Clearly there is a reason why more and more cores are required, even hundreds for some specific workloads
Required is an odd word to use. it is simpler to design a CPU with more cores than it is to work on scaling existing cores. But there is no inherent requirement in software to have more cores, it is actually detrimental to the software, making it much more difficult to program.
It is clearly a case of Science vs Engineering - you have a given physical celling (for each architecture/manufacture process) where simply is more efficient to have more slower cores opposed to faster ones.
I disagree. I think it is significantly cheaper and faster to develop and design more slower cores then less faster cores. But I completely disagree that there is any physics effects that make more cores MORE efficient.
Remember that the THERMALS argument of 2 cores at 2.5ghz or 1 core at 3ghz is because of the non linear increase of power consumption with core clock speed and voltage. however, do remember that the dual core is nearly twice as many transistors.
A single core design with the same amount of transistors as the dual core @ 2.5 would be even more efficient overall... but requires significant changes from x86.
Performance: single core @2.5ghz @2B transistors > dual core @2.5ghz @2B transistors > single core @ 3ghz @ 1B transistors
Development cost: single core @2.5ghz @2B transistors < dual core @2.5ghz @2B transistors < single core @ 3ghz @ 1B transistors
Manufacturing cost: single core @2.5ghz @2B transistors = dual core @2.5ghz @2B transistors > single core @ 3ghz @ 1B transistors
The above of course assumes that you have a good design, and are not just inflating transistor counts with "more cache" or some such... but use them to the optimal capability (which might be more cache, might be other things, depends on the exact design).

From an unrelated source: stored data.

import Summits.HodgeConjecture.HodgeConjecture.Theorems.F0LD2ThetaTensorClasses
import Summits.HodgeConjecture.HodgeConjecture.Theorems.F0LD2FrameTransportPin
import Literature.NumberTheory.Weil1964.AdelicMetaplecticFinRepReindex
import HarnessLib

set_option Elab.async false

/-!
# Crux `HLiu418`, line LD1 — (Gβ-L) F2: FINITE-FACTOR EQUIVARIANCE OF THE THETA CLASS IN THE `Fin n′` CURRENCY UNDER THE PINNED TRANSPORT
# (THEOREMS ONLY)

Cell hodgecm-mathlib, FLOOR 0, programme-6 line LD1 (socket `stub_S1_facts`, #73 E1θhol), LD1-p01 (g2), brick F2 of the (Gβ-L) `FiniteLevel` organ of
LD1-plan's (I′) GERM ROAD junction; `--supports stmt-HodgeConjecture-24832`.  Namespace
`Summit.HodgeConjecture.HodgeConjecture.Cruxes.HLiu418.F0LD1ThetaClassFinEquivariancePin`.  KERNEL ONLY: theorems; no definition, no named fact, no
`sorry`, no instance, no notation.  Nothing of [Liu2021] is asserted; HC_CM is proved only modulo the 7 printed citations (2 remaining: hLiu418 =
stmt-HodgeConjecture-24832, h413 = stmt-HodgeConjecture-24833) until rung 0 closes; count-neutral.

THE POINT.  ★ `F0LD2ThetaTensorClasses.rightRegular_finAdelicToAdelic_toLp_lineThetaLift_tensor` (LD2-p02) is the `U(H)(𝔸_{L⁺,f})`-equivariance of the
pure-tensor theta classes in the REINDEXED currency `R_e E_{N×1}(φ ⊗ Φ_f)` with an abstract finite-part hypothesis `hιAf`.  The junction's class
currency is `E_{n′}(φ ⊗ Φ_f)` (LD1-plan 09:00:11Z) under the PIN `ιA k = g_𝔸⁻¹ k g_𝔸` (the binder of ★ `F0LD1ThetaGermDefs.ThetaSlice₂`).  This file
restates the equivariance there: with `Φ_f = R_e^f Ψ` (★ `finSBReindex`, a linear equivalence) and the letters' finite transport
`ι_V = (finAdelicCongr … g ht hg)⁻¹ : U(H)(𝔸_f) ≃ₜ* U(diag dV)(𝔸_f)` (★ `F0LD2FrameTransportPin.pin_finAdelicToAdelic`: `ιA(1,k) = (1, ι_V k)`),

* `rightRegular_finAdelicToAdelic_toLp_lineThetaLift_tmul_finSBReindex` — `R((1,k)) [Θ̃_{E(φ ⊗ R_e^f Ψ)}(f) ∘ ιA] = [Θ̃_{E(φ ⊗ R_e^f ω_f(ι_V k, 1)Ψ)}(f) ∘ ιA]`
  (bridge ★ `piSBReindex_tmul` ∕ ★ `schwartzReindexCLM_schwartzReindexCLM_symm`, as in ★ `F0LD1ThetaClassFinSliceFinite`);
* `rightRegular_finAdelicToAdelic_toLp_lineThetaLift_tmul_finSBReindex_of_fixed` — if `ω_f(ι_V k, 1) Ψ = Ψ` the class is FIXED by `R((1,k))`.

HONEST SCOPE.  Currency bookkeeping over ★ bricks; nothing of [Liu2021] is asserted; no book row moves by this file alone.

## References
* [BorelJacquet1979] A. Borel, H. Jacquet, PSPM 33.1 (1979), §4.1, §4.6.
* [Weil1964] A. Weil, Acta Math. 111 (1964), Chap. III n° 37–38 pp. 188–190.
* [PlatonovRapinchuk1994] V. Platonov, A. Rapinchuk (1994), §2.3.
-/

set_option autoImplicit false
-- the mandated namespace has the single-problem summit's repeated segment (`HodgeConjecture.HodgeConjecture`)
set_option linter.dupNamespace false

noncomputable section

open NumberField MeasureTheory IsDedekindDomain
open scoped Matrix Kronecker ComplexOrder ENNReal SchwartzMap TensorProduct Classical


open _root_.MeasureTheory
open Literature.NumberTheory.Automorphic Literature.NumberTheory.Automorphic.UnitaryGroup
open Literature.NumberTheory.Automorphic.UnitaryGroup.CotangentForms
open Literature.NumberTheory.Automorphic.IdeleClassGroup
open Literature.NumberTheory.Automorphic.Liu2021
open Literature.NumberTheory.Automorphic.Liu2021.Def411WeilCarriers
open Literature.NumberTheory.Automorphic.Liu2021.Def411WeilCarriersDoubling
open Literature.NumberTheory.GelbartRogawski1991 Literature.NumberTheory.GelbartRogawski1991.UnitaryDualPair
open Literature.NumberTheory.GelbartRogawski1991.UnitaryDualPair.WeilCoinv
open Literature.NumberTheory.Weil1964
open Literature.RepresentationTheory Literature.RepresentationTheory.Liu2021
open Literature.RepresentationTheory.CompactGroups
open Literature.RepresentationTheory.HeisenbergGroup
open Summit.HodgeConjecture.HodgeConjecture.Cruxes.HLiu418.F0LD1ThetaTransportKit

namespace Summit.HodgeConjecture.HodgeConjecture.Cruxes.HLiu418.F0LD1ThetaClassFinEquivariancePin

open Summit.HodgeConjecture.HodgeConjecture.Cruxes.HLiu418.F0LD1ThetaTransportKit
open Summit.HodgeConjecture.HodgeConjecture.Cruxes.HLiu418.F0LD2ThetaTensorClasses
open Summit.HodgeConjecture.HodgeConjecture.Cruxes.HLiu418.F0LD2FrameTransportPin

section Pin

variable (L : Type) [Field L] [NumberField L] [IsCMField L] (N : ℕ) (H : Matrix (Fin N) (Fin N) L)
  {n' : ℕ} (e₁ : Fin N × Fin 1 ≃ Fin n') (dV : Fin N → L) (hdV : ∀ i, IsCMField.complexConj L (dV i) = dV i)
  (hdV0 : ∀ i, dV i ≠ 0)
  (ιA : (adelicGroupData (↥(maximalRealSubfield L)) L (IsCMField.complexConj L) N H).Adelic →* ↥(UnitaryGroup.adelic (↥(maximalRealSubfield L)) L (IsCMField.complexConj L) N (Matrix.diagonal dV)))
  (hιA : Continuous ιA ∧ ∀ ⦃γ : (adelicGroupData (↥(maximalRealSubfield L)) L (IsCMField.complexConj L) N H).Adelic⦄,
    γ ∈ (UnitaryGroup.toAdelic (↥(maximalRealSubfield L)) L (IsCMField.complexConj L) N H).range →
      ιA γ ∈ (UnitaryGroup.toAdelic (↥(maximalRealSubfield L)) L (IsCMField.complexConj L) N (Matrix.diagonal dV)).range)
  (μ : Literature.NumberTheory.Automorphic.IdeleClassGroup L →ₜ* Circle) (hμ : IsConjugateSymplectic L μ) (a : (↥(maximalRealSubfield L))ˣ)
  (hρ : HasThetaMajorants fun
      (p : ↥(UnitaryGroup.adelic (↥(maximalRealSubfield L)) L (IsCMField.complexConj L) N (Matrix.diagonal dV)) × ↥(UnitaryGroup.adelic (↥(maximalRealSubfield L)) L (IsCMField.complexConj L) 1 (JW (↥(maximalRealSubfield L)) L a))) (Φ : piSchwartzBruhat (↥(maximalRealSubfield L)) (Fin n')) =>
        pairRep (↥(maximalRealSubfield L)) L (IsCMField.complexConj L) N 1 e₁ (Matrix.diagonal dV) (JW (↥(maximalRealSubfield L)) L a)
          (chiSplittingLine L e₁ dV hdV hdV0 (toHeckeCharacter L μ) (isUnitary_toHeckeCharacter L μ)
            ((isOscillatorChar_toHeckeCharacter_iff μ).mpr hμ) (TW (↥(maximalRealSubfield L)) a)
            (isUnit_det_TW (↥(maximalRealSubfield L)) a) (JW (↥(maximalRealSubfield L)) L a) (JW_eq (↥(maximalRealSubfield L)) L a))
          p Φ)
  [CompactSpace (↥(UnitaryGroup.adelic (↥(maximalRealSubfield L)) L (IsCMField.complexConj L) N (Matrix.diagonal dV)) ⧸ (UnitaryGroup.toAdelic (↥(maximalRealSubfield L)) L (IsCMField.complexConj L) N (Matrix.diagonal dV)).range)] [MeasurableSpace (↥(UnitaryGroup.adelic (↥(maximalRealSubfield L)) L (IsCMField.complexConj L) 1 (JW (↥(maximalRealSubfield L)) L a)) ⧸ (UnitaryGroup.toAdelic (↥(maximalRealSubfield L)) L (IsCMField.complexConj L) 1 (JW (↥(maximalRealSubfield L)) L a)).range)] (μW : Measure (↥(UnitaryGroup.adelic (↥(maximalRealSubfield L)) L (IsCMField.complexConj L) 1 (JW (↥(maximalRealSubfield L)) L a)) ⧸ (UnitaryGroup.toAdelic (↥(maximalRealSubfield L)) L (IsCMField.complexConj L) 1 (JW (↥(maximalRealSubfield L)) L a)).range))
  (f : C((↥(UnitaryGroup.adelic (↥(maximalRealSubfield L)) L (IsCMField.complexConj L) 1 (JW (↥(maximalRealSubfield L)) L a)) ⧸ (UnitaryGroup.toAdelic (↥(maximalRealSubfield L)) L (IsCMField.complexConj L) 1 (JW (↥(maximalRealSubfield L)) L a)).range), ℂ))
  (φ : 𝓢((Fin n' → NumberField.mixedEmbedding.mixedSpace ↥(maximalRealSubfield L)), ℂ))
  [CompactSpace (adelicGroupData (↥(maximalRealSubfield L)) L (IsCMField.complexConj L) N H).automorphicQuotient]
  (ν : Measure (adelicGroupData (↥(maximalRealSubfield L)) L (IsCMField.complexConj L) N H).automorphicQuotient) [IsFiniteMeasure ν]
variable [BorelSpace (↥(UnitaryGroup.adelic (↥(maximalRealSubfield L)) L (IsCMField.complexConj L) 1 (JW (↥(maximalRealSubfield L)) L a)) ⧸ (UnitaryGroup.toAdelic (↥(maximalRealSubfield L)) L (IsCMField.complexConj L) 1 (JW (↥(maximalRealSubfield L)) L a)).range)] [IsFiniteMeasure μW]
variable [SMulInvariantMeasure (adelicGroupData (↥(maximalRealSubfield L)) L (IsCMField.complexConj L) N H).Adelic (adelicGroupData (↥(maximalRealSubfield L)) L (IsCMField.complexConj L) N H).automorphicQuotient ν]
  (t : L) (ht : t ≠ 0) (g : GL (Fin N) L)
  (hg : formCongr ((IsCMField.complexConj L : L ≃ₐ[↥(maximalRealSubfield L)] L) : L →+* L) g (t • H) = Matrix.diagonal dV)
  (hpin : ∀ k, ((ιA k : ↥(UnitaryGroup.adelic (↥(maximalRealSubfield L)) L (IsCMField.complexConj L) N (Matrix.diagonal dV))) :
      GL (Fin N) (AdeleRing (𝓞 L) L)) =
    (toAdeleGL L g)⁻¹ * adelicVal (↥(maximalRealSubfield L)) L (IsCMField.complexConj L) N H k * toAdeleGL L g)

include hιA hpin ht in
/-- **Finite-factor equivariance in the `Fin n′` currency under the pin**:
`R((1,k)) [Θ̃_{E(φ ⊗ R_e^f Ψ)}(f) ∘ ιA] = [Θ̃_{E(φ ⊗ R_e^f ω_f(ι_V k, 1)Ψ)}(f) ∘ ιA]`, `ι_V = (finAdelicCongr … g ht hg)⁻¹`.
[cite: BorelJacquet1979, §4.6] [cite: Weil1964, Chap. III n° 37–38 pp. 188–190] -/
theorem rightRegular_finAdelicToAdelic_toLp_lineThetaLift_tmul_finSBReindex
    (k : finAdelic (↥(maximalRealSubfield L)) L (IsCMField.complexConj L) N H) (Ψ : FinSB (↥(maximalRealSubfield L)) (Fin N × Fin 1)) :
    (adelicGroupData (↥(maximalRealSubfield L)) L (IsCMField.complexConj L) N H).rightRegular ν (finAdelicToAdelic (↥(maximalRealSubfield L)) L (IsCMField.complexConj L) N H k)
        (MemLp.toLp _ (memLp_toQuotFun_lineThetaLift L N H e₁ dV hdV hdV0 ιA hιA μ hμ a hρ μW
          (piSchwartzBruhatEquiv (↥(maximalRealSubfield L)) (Fin n') (φ ⊗ₜ[ℂ] finSBReindex (↥(maximalRealSubfield L)) e₁ Ψ)) f ν 2)) =
      MemLp.toLp _ (memLp_toQuotFun_lineThetaLift L N H e₁ dV hdV hdV0 ιA hιA μ hμ a hρ μW
          (piSchwartzBruhatEquiv (↥(maximalRealSubfield L)) (Fin n') (φ ⊗ₜ[ℂ] finSBReindex (↥(maximalRealSubfield L)) e₁ (finPairRep (↥(maximalRealSubfield L)) L (IsCMField.complexConj L) N 1 e₁ (Matrix.diagonal dV) (JW (↥(maximalRealSubfield L)) L a)
            (complexConj_imagUnit L) (imagUnit_ne_zero L) (imagUnit_mul_self L) (realDiagonal_isSymm L dV hdV) (isSymm_TW (↥(maximalRealSubfield L)) a)
            (isUnit_det_realDiagonal L dV hdV hdV0) (isUnit_det_TW (↥(maximalRealSubfield L)) a) (realDiagonal_map L dV hdV).symm
            (JW_eq (↥(maximalRealSubfield L)) L a)
            (isCompatible_chiSplittingLine L e₁ dV hdV hdV0 (toHeckeCharacter L μ) (isUnitary_toHeckeCharacter L μ)
              ((isOscillatorChar_toHeckeCharacter_iff μ).mpr hμ) (TW (↥(maximalRealSubfield L)) a) (isSymm_TW (↥(maximalRealSubfield L)) a)
              (isUnit_det_TW (↥(maximalRealSubfield L)) a) (JW (↥(maximalRealSubfield L)) L a) (JW_eq (↥(maximalRealSubfield L)) L a)) ((finAdelicCongr (↥(maximalRealSubfield L)) L (IsCMField.complexConj L) g ht hg).symm k, 1) Ψ))) f ν 2) := by
  -- bridge to the reindexed currency `R_e E_{N×1}(φ′ ⊗ ·)`, `φ′ = R_{e⁻¹}^∞ φ`
  have hre : ∀ Φf : FinSB (↥(maximalRealSubfield L)) (Fin N × Fin 1),
      piSchwartzBruhatEquiv (↥(maximalRealSubfield L)) (Fin n') (φ ⊗ₜ[ℂ] finSBReindex (↥(maximalRealSubfield L)) e₁ Φf) =
        piSBReindex (↥(maximalRealSubfield L)) e₁ (piSchwartzBruhatEquiv (↥(maximalRealSubfield L)) (Fin N × Fin 1)
          (schwartzReindexCLM (↥(maximalRealSubfield L)) e₁.symm φ ⊗ₜ[ℂ] Φf)) := fun Φf => by
    rw [piSBReindex_tmul, schwartzReindexCLM_schwartzReindexCLM_symm]
  -- the pin gives LD2's finite-part hypothesis and identifies the finite part with `ι_V k`
  have hfin : ∀ k' : finAdelic (↥(maximalRealSubfield L)) L (IsCMField.complexConj L) N H,
      finPart (↥(maximalRealSubfield L)) L (IsCMField.complexConj L) N (Matrix.diagonal dV) (ιA (finAdelicToAdelic (↥(maximalRealSubfield L)) L (IsCMField.complexConj L) N H k')) = (finAdelicCongr (↥(maximalRealSubfield L)) L (IsCMField.complexConj L) g ht hg).symm k' :=
    fun k' => finPart_pin_eq_finAdelicCongr_symm L N H dV t ht g hg ιA hpin k'
  have hιAf : ∀ k' : finAdelic (↥(maximalRealSubfield L)) L (IsCMField.complexConj L) N H, ιA (finAdelicToAdelic (↥(maximalRealSubfield L)) L (IsCMField.complexConj L) N H k') =
      finAdelicToAdelic (↥(maximalRealSubfield L)) L (IsCMField.complexConj L) N (Matrix.diagonal dV)
        (finPart (↥(maximalRealSubfield L)) L (IsCMField.complexConj L) N (Matrix.diagonal dV) (ιA (finAdelicToAdelic (↥(maximalRealSubfield L)) L (IsCMField.complexConj L) N H k'))) := fun k' => by
    rw [hfin, pin_finAdelicToAdelic L N H dV t ht g hg ιA hpin k']
  rw [toLp_lineThetaLift_congr L N H e₁ dV hdV hdV0 ιA hιA μ hμ a hρ μW f ν (hre Ψ),
    toLp_lineThetaLift_congr L N H e₁ dV hdV hdV0 ιA hιA μ hμ a hρ μW f ν (hre _),
    F0LD2ThetaTensorClasses.rightRegular_finAdelicToAdelic_toLp_lineThetaLift_tensor L N H e₁ dV hdV hdV0 ιA hιA μ hμ a hρ μW f _ ν hιAf k Ψ,
    hfin k]

include hιA hpin ht in
/-- **A class of fixed finite datum is fixed**: if `ω_f(ι_V k, 1) Ψ = Ψ` then `R((1,k))` fixes `[Θ̃_{E(φ ⊗ R_e^f Ψ)}(f) ∘ ιA]`.
[cite: BorelJacquet1979, §4.6] -/
theorem rightRegular_finAdelicToAdelic_toLp_lineThetaLift_tmul_finSBReindex_of_fixed
    (k : finAdelic (↥(maximalRealSubfield L)) L (IsCMField.complexConj L) N H) (Ψ : FinSB (↥(maximalRealSubfield L)) (Fin N × Fin 1))
    (hfix : finPairRep (↥(maximalRealSubfield L)) L (IsCMField.complexConj L) N 1 e₁ (Matrix.diagonal dV) (JW (↥(maximalRealSubfield L)) L a)
            (complexConj_imagUnit L) (imagUnit_ne_zero L) (imagUnit_mul_self L) (realDiagonal_isSymm L dV hdV) (isSymm_TW (↥(maximalRealSubfield L)) a)
            (isUnit_det_realDiagonal L dV hdV hdV0) (isUnit_det_TW (↥(maximalRealSubfield L)) a) (realDiagonal_map L dV hdV).symm
            (JW_eq (↥(maximalRealSubfield L)) L a)
            (isCompatible_chiSplittingLine L e₁ dV hdV hdV0 (toHeckeCharacter L μ) (isUnitary_toHeckeCharacter L μ)
              ((isOscillatorChar_toHeckeCharacter_iff μ).mpr hμ) (TW (↥(maximalRealSubfield L)) a) (isSymm_TW (↥(maximalRealSubfield L)) a)
              (isUnit_det_TW (↥(maximalRealSubfield L)) a) (JW (↥(maximalRealSubfield L)) L a) (JW_eq (↥(maximalRealSubfield L)) L a)) ((finAdelicCongr (↥(maximalRealSubfield L)) L (IsCMField.complexConj L) g ht hg).symm k, 1) Ψ = Ψ) :
    (adelicGroupData (↥(maximalRealSubfield L)) L (IsCMField.complexConj L) N H).rightRegular ν (finAdelicToAdelic (↥(maximalRealSubfield L)) L (IsCMField.complexConj L) N H k)
        (MemLp.toLp _ (memLp_toQuotFun_lineThetaLift L N H e₁ dV hdV hdV0 ιA hιA μ hμ a hρ μW
          (piSchwartzBruhatEquiv (↥(maximalRealSubfield L)) (Fin n') (φ ⊗ₜ[ℂ] finSBReindex (↥(maximalRealSubfield L)) e₁ Ψ)) f ν 2)) =
      MemLp.toLp _ (memLp_toQuotFun_lineThetaLift L N H e₁ dV hdV hdV0 ιA hιA μ hμ a hρ μW
          (piSchwartzBruhatEquiv (↥(maximalRealSubfield L)) (Fin n') (φ ⊗ₜ[ℂ] finSBReindex (↥(maximalRealSubfield L)) e₁ Ψ)) f ν 2) := by
  rw [rightRegular_finAdelicToAdelic_toLp_lineThetaLift_tmul_finSBReindex L N H e₁ dV hdV hdV0 ιA hιA μ hμ a hρ μW f φ ν t ht g hg hpin k Ψ,
    hfix]

end Pin

end Summit.HodgeConjecture.HodgeConjecture.Cruxes.HLiu418.F0LD1ThetaClassFinEquivariancePin

end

Note that both ATI and nVidia have such a design in their GPUs. they call SPs "cores" but they are not actual cores, they are parallel execution units. Just like how a single "core" in x86 has multiple ALU (Arithmatic logic units). The software sees 1 GPU, not hundreds of nvidia cuda cores. And the underlying architecture allows them to be utilized in parallel quite well. This is despite the fact that each SP is identical to every other SP, simply duplicated many times over.
GPUs, which are not hampered by x86, allow amazing "single core" scaling via massively parallel execution units. x86 has very rigid structure, which while it allows a specific amount of multiple execution units per core, doesn't allow flexibly increasing/decreasing easily. instead they duplicates those cores (easiest), with wastage... along with the wastage of the x86 instruction set itself btw.
I think this is a big reason why larrabee was scraped (at least in its first iteration).